November 28th, 2007 Scott No comments

Below is a short piece I wrote on the Audiatur Festival which will be published (in Norwegian) in the next issue of the Scandinavian literary magazine Vagant.

1) The all-grown-up 20th Century avant-garde: Christian Bök kicked off the festival with a virtuoso performance of Kurt Schwitter’s “Ursonate” and later that same evening we heard a remix of the same work in Tomomi Adachi’s “Schwitter Variations.” Over the course of the festival, work by Hugo Ball, Tristan Tzara, and Marcel Duchamp was also performed and/or reinterpreted.
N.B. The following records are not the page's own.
import Summits.QuantumFields.YangMills.Theorems.BalabanUVNodesN15TwoSpacingGluingCurvedKnitAdjointDefect
import Summits.QuantumFields.YangMills.Theorems.BalabanUVNodesN15TwoSpacingGluingCurvedKnitSmallFieldPair
import HarnessLib

/-!
# THE TWO-GRID η-DEFECT OF ENTRY 2 (ADJOINT `cvGlued∘∇̂⁻_ν`) OF THE LIVE GLUED PROPAGATORS IN THE GLOBAL SMALL-FIELD GAUGE, EVERY ROW DISCHARGED —
# `𝔇_π̂(cvGlued′ … e^{η′A′} … ∘ ∇̂′⁻_ν, cvGlued … e^{ηĀ′} … ∘ ∇̂⁻_ν) ≤ D·((L^k)^{−1∕16} + (L^k)^{−1∕(8(d+1))} + scale·η)·e^{−(δ∕16)d}` for skew-Hermitian potentials in the C² window
# (dag-n15-c g20, n15-c∕178 — FILE 139's pattern for n15-c∕177; N15 = NE2, s1 road (c) «print-faithful non-abelian G(U)», background-layer OPERATOR ingredient)

Cell `pub-ymgap`, seat `pub-ymgap-dag-n15-c` (R134 (a); HUMAN RULING D-0062), generation 20.  `bears_on: R4∕N15 · K3⁸ SpineGivenEndpointR13SepCoPHV (stmt-QuantumFields-27366)`.
Filed `--kind proof --supports stmt-QuantumFields-27366 --as helper` — COUNT-NEUTRAL.  Theorems only; 0 `def`, 0 `sorry`.  Imports BY NAME n15-c∕177 `…TwoSpacingGluingCurvedKnitAdjointDefect`
(★★★ `one_idef_bgrad_cvGlued`) and FILE 133 `…CurvedKnitSmallFieldPair` (through it FILE 130's `conj_one_exp_eq_expTrField` ∕ `gavgM_conjTranspose_of_skew`, dag-n15-w2
`twoSidedLetters_curvCoef_one_of_meanGauge`, n15-b `curvCoefC_one` ∕ `curvCoefA_one`, the King-pairing geometry `bshiftEquiv_comm` ∕ `fibre_conn_kingPrV` ∕ `kingPrV_bshiftEquiv_pow`,
`coordMat_adCLM_transpose_eq_neg_of_conjTranspose`, `basisConst_nonneg`).  Nothing in the tree is modified; nothing restated.

WHAT.  ★★★ `sf_idef_bgrad_cvGlued` — n15-c∕177 `one_idef_bgrad_cvGlued` displays ONE hypothesis, dag-n15-w2's fifteen `TwoSidedLetters` of the species of `(U′, U)` at scale `r_S` and
rate `θ`; here `U′ := e^{η′A′}`, `U := e^{ηĀ′}` (`Ā′ = gavgM π̂ A′`, King's block mean) for a skew-Hermitian `A′` in the C² window at scale `r_A` (sup `≤ r_A`, all one-step differences
`≤ r_Aη′`, all mixed second differences `≤ r_Aη′²`; `2(2+d)(5+2d)r_A ≤ 1`, `scale·(1+|J⊕J|) ≤ R₀` — FILE 133∕139's hypotheses VERBATIM), and the fifteen letters are PRODUCED by
`twoSidedLetters_curvCoef_one_of_meanGauge` at scale `scale = 14e(2+d)κ_e(2+d)(5+2d)r_A` and rate `θ = η = L^{−k}` (currency: `curvCoefC_one`∕`curvCoefA_one`, `conj_one_exp_eq_expTrField`):
for odd `L ≥ 7`, `a > 0`, `ι`: `∃ δ w₀ R₀ D > 0, ∀ (m, k ≥ 1, L^m ≥ w₀, r) ν e A′ …`,
`𝔇_π̂(cvGlued′ … 1 e^{η′A′} (N′_L⊗1) 0 ∘ ∇̂′⁻_ν, cvGlued … 1 e^{ηĀ′} (N_L⊗1) 0 ∘ ∇̂⁻_ν) ≤ D·((L^k)^{−1∕16} + (L^k)^{−1∕(8(d+1))} + scale·η)·e^{−(δ∕16)|y−y′|}` blockwise (coarse unit blocks →
fine grid read on them) — the two-grid half of entry 2 of [Balaban1985BackgroundPropagators] (3.42) in the ADJOINT arrangement (the flat quotient `∇̂⁻_ν` on the right; the transport to
`∇^{U*}_ν` is FILE 159's algebra) for the node's small-field family, with NO displayed row.

HONEST FRAMING ∕ LIMITS.  Assembly of n15-c∕177 with dag-n15-w2's letter bundle; MODEL operator (covariant Laplacian (3.50) ⊗ colour + FLAT nonlocal part (1.69)) ∕ MODEL class (global
gauge, C² window) ∕ King's pairing ∕ dag-n15-a's carriers; constants crude; the SHAPE of [B9] Thm 3.1 (3.42) entry 2 and of Thm 3.14's difference template, NOT the printed theorems;
nothing of [B5]∕[B6]∕[B9] asserted.  NE2 for non-abelian `G(U)` NOT proved (C-N15-1); N15 of record untouched (№253) — road (c)'s bookkeeping, NO count; K3⁸ skeleton untouched; one
finite 𝕋⁴ at fixed ε — NOT infinite volume, NOT OS, NOT a mass gap, NOT Clay.  Restate-immune (no Theses import).
-/

noncomputable section

open scoped BigOperators Matrix Matrix.Norms.Frobenius

namespace Summit.QuantumFields.YangMills.BalabanUVNodes.N15.Gluing

open Literature.MathematicalPhysics.QuantumFieldTheory.Balaban1983to89
open Literature.MathematicalPhysics.QuantumFieldTheory.Balaban1983to89.B11SectG (BlockNorm HasMaj)
open Literature.MathematicalPhysics.QuantumFieldTheory.Balaban1983to89.T4EtaRateDefect (idef)
open Literature.MathematicalPhysics.QuantumFieldTheory.Balaban1983to89.T4EtaRateCoeffDefect (pull)
open Literature.MathematicalPhysics.QuantumFieldTheory.Balaban1983to89.B6Prop26Gluing (mulOp)
open Literature.MathematicalPhysics.QuantumFieldTheory.Balaban1983to89.B6UnitTorusCarrier (unitTorusGeo unitTorusGeo_dist_nonneg)
open Literature.MathematicalPhysics.QuantumFieldTheory.King1986.Torus (blockOf)
open Literature.Barriers.QuantumFields (traceForm)
open Literature.MathematicalPhysics.QuantumFieldTheory.Balaban1983to89.Beta.AveragingCorrectionJets (adCLM)
open Summit.QuantumFields.YangMills.BalabanUVNodes.N15.BackgroundLayer (bgrad covLapM tCoefA tCoefC gavgM fgradMat TwoSidedLetters)
open Summit.QuantumFields.YangMills.BalabanUVNodes.N15.VectorPiece (bshiftEquiv kingPrV kingPrV_bshiftEquiv_pow fibre_conn_kingPrV bshiftEquiv_comm)
open Summit.QuantumFields.YangMills.BalabanUVNodes.N15.MatrixSpecies (mmulOp coordMat basisConst basisConst_nonneg liftBlk liftMap liftEquiv)
open Summit.QuantumFields.YangMills.BalabanUVNodes.N15.CurvedSpecies (gaugePair expTrField curvCoefC_one curvCoefA_one twoSidedLetters_curvCoef_one_of_meanGauge
  coordMat_adCLM_transpose_eq_neg_of_conjTranspose)

variable {d : ℕ} {L : ℕ} [NeZero L]

set_option maxHeartbeats 800000 in
/-- ★★★ **THE TWO-GRID η-DEFECT OF ENTRY 2 `cvGlued∘∇̂⁻_ν` IN THE GLOBAL SMALL-FIELD GAUGE, EVERY ROW DISCHARGED** — n15-c∕177 with the fifteen letters of `(e^{η′A′}, e^{ηĀ′})`,
`Ā′ = gavgM π̂ A′`, produced from the C² window of the fine potential `A′` (FILE 133∕139's hypotheses verbatim) at scale `14e(2+d)κ_e(2+d)(5+2d)r_A` and rate `η = L^{−k}`.  MODEL
operator ∕ class ∕ pairing ∕ carriers; NOT [B9] Thm 3.1∕3.14 as printed. [cite: Balaban1985BackgroundPropagators, Thm 3.1 p.397 ((3.42), entry `G∇*`: shape), Thm 3.14 pp.426–427
(difference template), (3.34)–(3.36) p.396, (3.50)–(3.52) p.400; Balaban1984PropagatorsII, (2.133)–(2.136) p.247; King1986, p.664 (pairing), Prop. 3.9 (3.73) p.665 (rate shape)] -/
theorem sf_idef_bgrad_cvGlued (hL : Odd L ∧ 1 < L) (hL7 : 7 ≤ L) {a : ℝ} (ha : 0 < a) (ι : Type) [Fintype ι] [DecidableEq ι] :
    ∃ δ w₀ R₀ D : ℝ, 0 < δ ∧ 0 < R₀ ∧ 0 < D ∧
      ∀ (mv kk r : ℕ) (ν : Fin (d + 1)), 1 ≤ kk → w₀ ≤ ((L ^ mv : ℕ) : ℝ) →
      ∀ {mm : Type} [Fintype mm] [DecidableEq mm] (e : Matrix mm mm ℂ ≃L[ℝ] (ι → ℝ)), (∀ A B : Matrix mm mm ℂ, traceForm A B = e A ⬝ᵥ e B) →
      ∀ (A' : Fin (d + 1) → CvX' d L mv kk r hL → Matrix mm mm ℂ), (∀ μ x', (A' μ x')ᴴ = -A' μ x') →
      ∀ (rA : ℝ), 0 ≤ rA → (∀ μ x', ‖A' μ x'‖ ≤ rA) →
        (∀ μ κ x', ‖A' μ ((bshiftEquiv (cvM d L mv kk hL) (L ^ r * L ^ kk)) κ x') - A' μ x'‖ ≤ rA * ((((L ^ r * L ^ kk : ℕ) : ℝ))⁻¹)) →
        (∀ μ κ x', ‖(A' μ ((bshiftEquiv (cvM d L mv kk hL) (L ^ r * L ^ kk)) κ x') - A' μ x') -
            (A' μ ((bshiftEquiv (cvM d L mv kk hL) (L ^ r * L ^ kk)) κ (((bshiftEquiv (cvM d L mv kk hL) (L ^ r * L ^ kk)) μ).symm x')) - A' μ (((bshiftEquiv (cvM d L mv kk hL) (L ^ r * L ^ kk)) μ).symm x'))‖ ≤ rA * ((((L ^ r * L ^ kk : ℕ) : ℝ))⁻¹) * ((((L ^ r * L ^ kk : ℕ) : ℝ))⁻¹)) →
        2 * ((1 + Fintype.card (Fin (d + 1))) * ((3 + 2 * ((d : ℝ) + 1)) * rA)) ≤ 1 →
        (14 * Real.exp 1 * (1 + Fintype.card (Fin (d + 1))) * basisConst e * ((1 + Fintype.card (Fin (d + 1))) * ((3 + 2 * ((d : ℝ) + 1)) * rA))) * (1 + Fintype.card (Fin (d + 1) ⊕ Fin (d + 1))) ≤ R₀ →
        HasMaj (CvNorm d L mv kk hL ι) (BlockNorm.ofBlocks (unitTorusGeo L kk (cvM d L mv kk hL)) (liftBlk (cvBlk d L mv kk hL ∘ (kingPrV L kk r (cvM d L mv kk hL))) ι))
          (idef (pull (liftMap (kingPrV L kk r (cvM d L mv kk hL)) ι)) (pull (liftMap (kingPrV L kk r (cvM d L mv kk hL)) ι))
            ((cvGlued' d L mv kk r hL a ((((L ^ r * L ^ kk : ℕ) : ℝ))⁻¹) ι e (fun _ _ => (1 : Matrix mm mm ℂ)) (fun μ x' => NormedSpace.exp (((((L ^ r * L ^ kk : ℕ) : ℝ))⁻¹) • A' μ x')) (cvNL' d L mv kk r hL a ι) (fun _ => 0)) ∘ₗ bgrad ((((L ^ r * L ^ kk : ℕ) : ℝ))⁻¹)⁻¹ (liftEquiv ((bshiftEquiv (cvM d L mv kk hL) (L ^ r * L ^ kk)) ν) ι))
            ((cvGlued d L mv kk hL a ((((L ^ kk : ℕ) : ℝ))⁻¹) ι e (fun _ _ => (1 : Matrix mm mm ℂ)) (fun μ x => NormedSpace.exp (((((L ^ kk : ℕ) : ℝ))⁻¹) • gavgM (Matrix mm mm ℂ) (Fin (d + 1)) (kingPrV L kk r (cvM d L mv kk hL)) A' μ x)) (cvNL d L mv kk hL a ι) (fun _ => 0)) ∘ₗ bgrad ((((L ^ kk : ℕ) : ℝ))⁻¹)⁻¹ (liftEquiv ((bshiftEquiv (cvM d L mv kk hL) (L ^ kk)) ν) ι)))
          (fun y y' => D * (((L ^ kk : ℕ) : ℝ) ^ (-(1 / 16 : ℝ)) + ((L ^ kk : ℕ) : ℝ) ^ (-(1 / (8 * ((d : ℝ) + 1)))) + (14 * Real.exp 1 * (1 + Fintype.card (Fin (d + 1))) * basisConst e * ((1 + Fintype.card (Fin (d + 1))) * ((3 + 2 * ((d : ℝ) + 1)) * rA))) * ((((L ^ kk : ℕ) : ℝ))⁻¹)) *
            Real.exp (-(δ / 16 * (unitTorusGeo L kk (cvM d L mv kk hL)).dist y y'))) := by
  have hLpos : 0 < L := Nat.pos_of_ne_zero (NeZero.ne L)
  obtain ⟨δ₁, w₁, R₁, D₁, hδ₁, hR₁, hD₁, H₁⟩ := one_idef_bgrad_cvGlued (d := d) hL hL7 ha ι
  refine ⟨δ₁, w₁, R₁, D₁, hδ₁, hR₁, hD₁, fun mv kk r ν hk hw₀ => ?_⟩
  intro mm _ _ e he A' hA' rA hrA h1 h2 h3 hr2 hRle
  -- the two spacings
  have hkpos : (0 : ℝ) < ((L ^ kk : ℕ) : ℝ) := Nat.cast_pos.mpr (pow_pos hLpos kk)
  have hrkpos : (0 : ℝ) < ((L ^ r * L ^ kk : ℕ) : ℝ) := Nat.cast_pos.mpr (Nat.mul_pos (pow_pos hLpos r) (pow_pos hLpos kk))
  have hη : (0 : ℝ) < ((((L ^ kk : ℕ) : ℝ))⁻¹) := inv_pos.mpr hkpos
  have hη' : (0 : ℝ) < ((((L ^ r * L ^ kk : ℕ) : ℝ))⁻¹) := inv_pos.mpr hrkpos
  have hN : ((((L ^ kk : ℕ) : ℝ))⁻¹) = ((L ^ r : ℕ) : ℝ) * ((((L ^ r * L ^ kk : ℕ) : ℝ))⁻¹) := by
    have hr0 : ((L ^ r : ℕ) : ℝ) ≠ 0 := Nat.cast_ne_zero.mpr (pow_ne_zero _ (NeZero.ne L))
    rw [Nat.cast_mul]; field_simp
  have hη1 : ((((L ^ kk : ℕ) : ℝ))⁻¹) ≤ 1 := inv_le_one_of_one_le₀ (by exact_mod_cast Nat.one_le_pow kk L hLpos)
  have hC₀ : (0 : ℝ) ≤ 2 * ((d : ℝ) + 1) := by positivity
  have hCθ : ((2 * ((d + 1) * (L ^ r - 1)) : ℕ) : ℝ) * ((((L ^ r * L ^ kk : ℕ) : ℝ))⁻¹) ≤ 2 * ((d : ℝ) + 1) * ((((L ^ kk : ℕ) : ℝ))⁻¹) := by
    have hsub : (((L ^ r - 1 : ℕ)) : ℝ) ≤ ((L ^ r : ℕ) : ℝ) := by exact_mod_cast Nat.sub_le _ _
    have hcast : ((2 * ((d + 1) * (L ^ r - 1)) : ℕ) : ℝ) = 2 * ((d : ℝ) + 1) * (((L ^ r - 1 : ℕ)) : ℝ) := by push_cast; ring
    rw [hcast, hN]
    calc 2 * ((d : ℝ) + 1) * (((L ^ r - 1 : ℕ)) : ℝ) * ((((L ^ r * L ^ kk : ℕ) : ℝ))⁻¹) ≤ 2 * ((d : ℝ) + 1) * ((L ^ r : ℕ) : ℝ) * ((((L ^ r * L ^ kk : ℕ) : ℝ))⁻¹) :=
          mul_le_mul_of_nonneg_right (mul_le_mul_of_nonneg_left hsub hC₀) hη'.le
      _ = 2 * ((d : ℝ) + 1) * (((L ^ r : ℕ) : ℝ) * ((((L ^ r * L ^ kk : ℕ) : ℝ))⁻¹)) := by ring
  -- King's pairing geometry and skewness in coordinates (as FILE 133∕139)
  have hcomm := fun μ κ (x : CvX' d L mv kk r hL) => bshiftEquiv_comm (cvM d L mv kk hL) (L ^ r * L ^ kk) μ κ x
  have hconn := fun (f : CvX' d L mv kk r hL → Matrix mm mm ℂ) (β : ℝ)
      (hf : ∀ κ x, ‖f ((bshiftEquiv (cvM d L mv kk hL) (L ^ r * L ^ kk)) κ x) - f x‖ ≤ β) => fibre_conn_kingPrV L kk r (cvM d L mv kk hL) f β hf
  have hblk := fun μ (x' : CvX' d L mv kk r hL) => kingPrV_bshiftEquiv_pow L kk r (cvM d L mv kk hL) μ x'
  have hAm : ∀ μ x, (gavgM (Matrix mm mm ℂ) (Fin (d + 1)) (kingPrV L kk r (cvM d L mv kk hL)) A' μ x)ᴴ = -gavgM (Matrix mm mm ℂ) (Fin (d + 1)) (kingPrV L kk r (cvM d L mv kk hL)) A' μ x :=
    gavgM_conjTranspose_of_skew (kingPrV L kk r (cvM d L mv kk hL)) hA'
  have hA'c := fun μ x' => coordMat_adCLM_transpose_eq_neg_of_conjTranspose e he (hA' μ x')
  have hAmc := fun μ x => coordMat_adCLM_transpose_eq_neg_of_conjTranspose e he (hAm μ x)
  -- the fifteen letters at scale `scale`, rate `θ = η`, converted to the dressed-bond currency of n15-c∕177
  have hTS := twoSidedLetters_curvCoef_one_of_meanGauge e (π := (kingPrV L kk r (cvM d L mv kk hL))) (s := (bshiftEquiv (cvM d L mv kk hL) (L ^ kk))) (s' := (bshiftEquiv (cvM d L mv kk hL) (L ^ r * L ^ kk))) (N := L ^ r) (θ := ((((L ^ kk : ℕ) : ℝ))⁻¹)) (Cπ := ((2 * ((d + 1) * (L ^ r - 1)) : ℕ) : ℝ))
      (C₀ := 2 * ((d : ℝ) + 1)) hcomm hconn hblk hη' hN hη hη1 le_rfl hC₀ hCθ hrA hr2 hA'c hAmc h1 h2 h3
  rw [curvCoefC_one, curvCoefA_one, curvCoefC_one, curvCoefA_one, ← conj_one_exp_eq_expTrField e ((((L ^ r * L ^ kk : ℕ) : ℝ))⁻¹) hA', ← conj_one_exp_eq_expTrField e ((((L ^ kk : ℕ) : ℝ))⁻¹) hAm] at hTS
  -- the scale is admissible for n15-c∕177
  have hκ0 : 0 ≤ basisConst e := basisConst_nonneg e
  have hS0 : 0 ≤ (14 * Real.exp 1 * (1 + Fintype.card (Fin (d + 1))) * basisConst e * ((1 + Fintype.card (Fin (d + 1))) * ((3 + 2 * ((d : ℝ) + 1)) * rA))) := by positivity
  have hR₁le : (14 * Real.exp 1 * (1 + Fintype.card (Fin (d + 1))) * basisConst e * ((1 + Fintype.card (Fin (d + 1))) * ((3 + 2 * ((d : ℝ) + 1)) * rA))) ≤ R₁ := by
    have hJJ : (1 : ℝ) ≤ 1 + Fintype.card (Fin (d + 1) ⊕ Fin (d + 1)) := by
      have : (0 : ℝ) ≤ Fintype.card (Fin (d + 1) ⊕ Fin (d + 1)) := by positivity
      linarith
    exact (le_mul_of_one_le_right hS0 hJJ).trans hRle
  exact H₁ mv kk r ν hk hw₀ e he (fun μ x => NormedSpace.exp (((((L ^ kk : ℕ) : ℝ))⁻¹) • gavgM (Matrix mm mm ℂ) (Fin (d + 1)) (kingPrV L kk r (cvM d L mv kk hL)) A' μ x)) (fun μ x' => NormedSpace.exp (((((L ^ r * L ^ kk : ℕ) : ℝ))⁻¹) • A' μ x')) (14 * Real.exp 1 * (1 + Fintype.card (Fin (d + 1))) * basisConst e * ((1 + Fintype.card (Fin (d + 1))) * ((3 + 2 * ((d : ℝ) + 1)) * rA))) ((((L ^ kk : ℕ) : ℝ))⁻¹) hS0 hη.le hR₁le hTS

end Summit.QuantumFields.YangMills.BalabanUVNodes.N15.Gluing

end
The ghosts of the Dada were present. When Hugo Ball gave birth to sound poetry at the Cabaret Voltaire, he said that he did so to “renounce the language that journalism has abused and corrupted.” It struck me as a curious twist that the creatively destructive impulses of the Dada in the early 20th Century have become codified in the 21st Century to the point that they now form the basis of entire school of poetic practices. The Dadaist impulse to use sound to tear down a corrupted language is now the basis of a developed and sophisticated architecture of non-semantic poetics. Can avant-garde practices that are nearly hundred years old still be considered avant-garde? Does it matter? No matter what else sound poetry is it is no longer a revolution in progress, but rather one that has already occurred, an experiment that has developed a room of its own.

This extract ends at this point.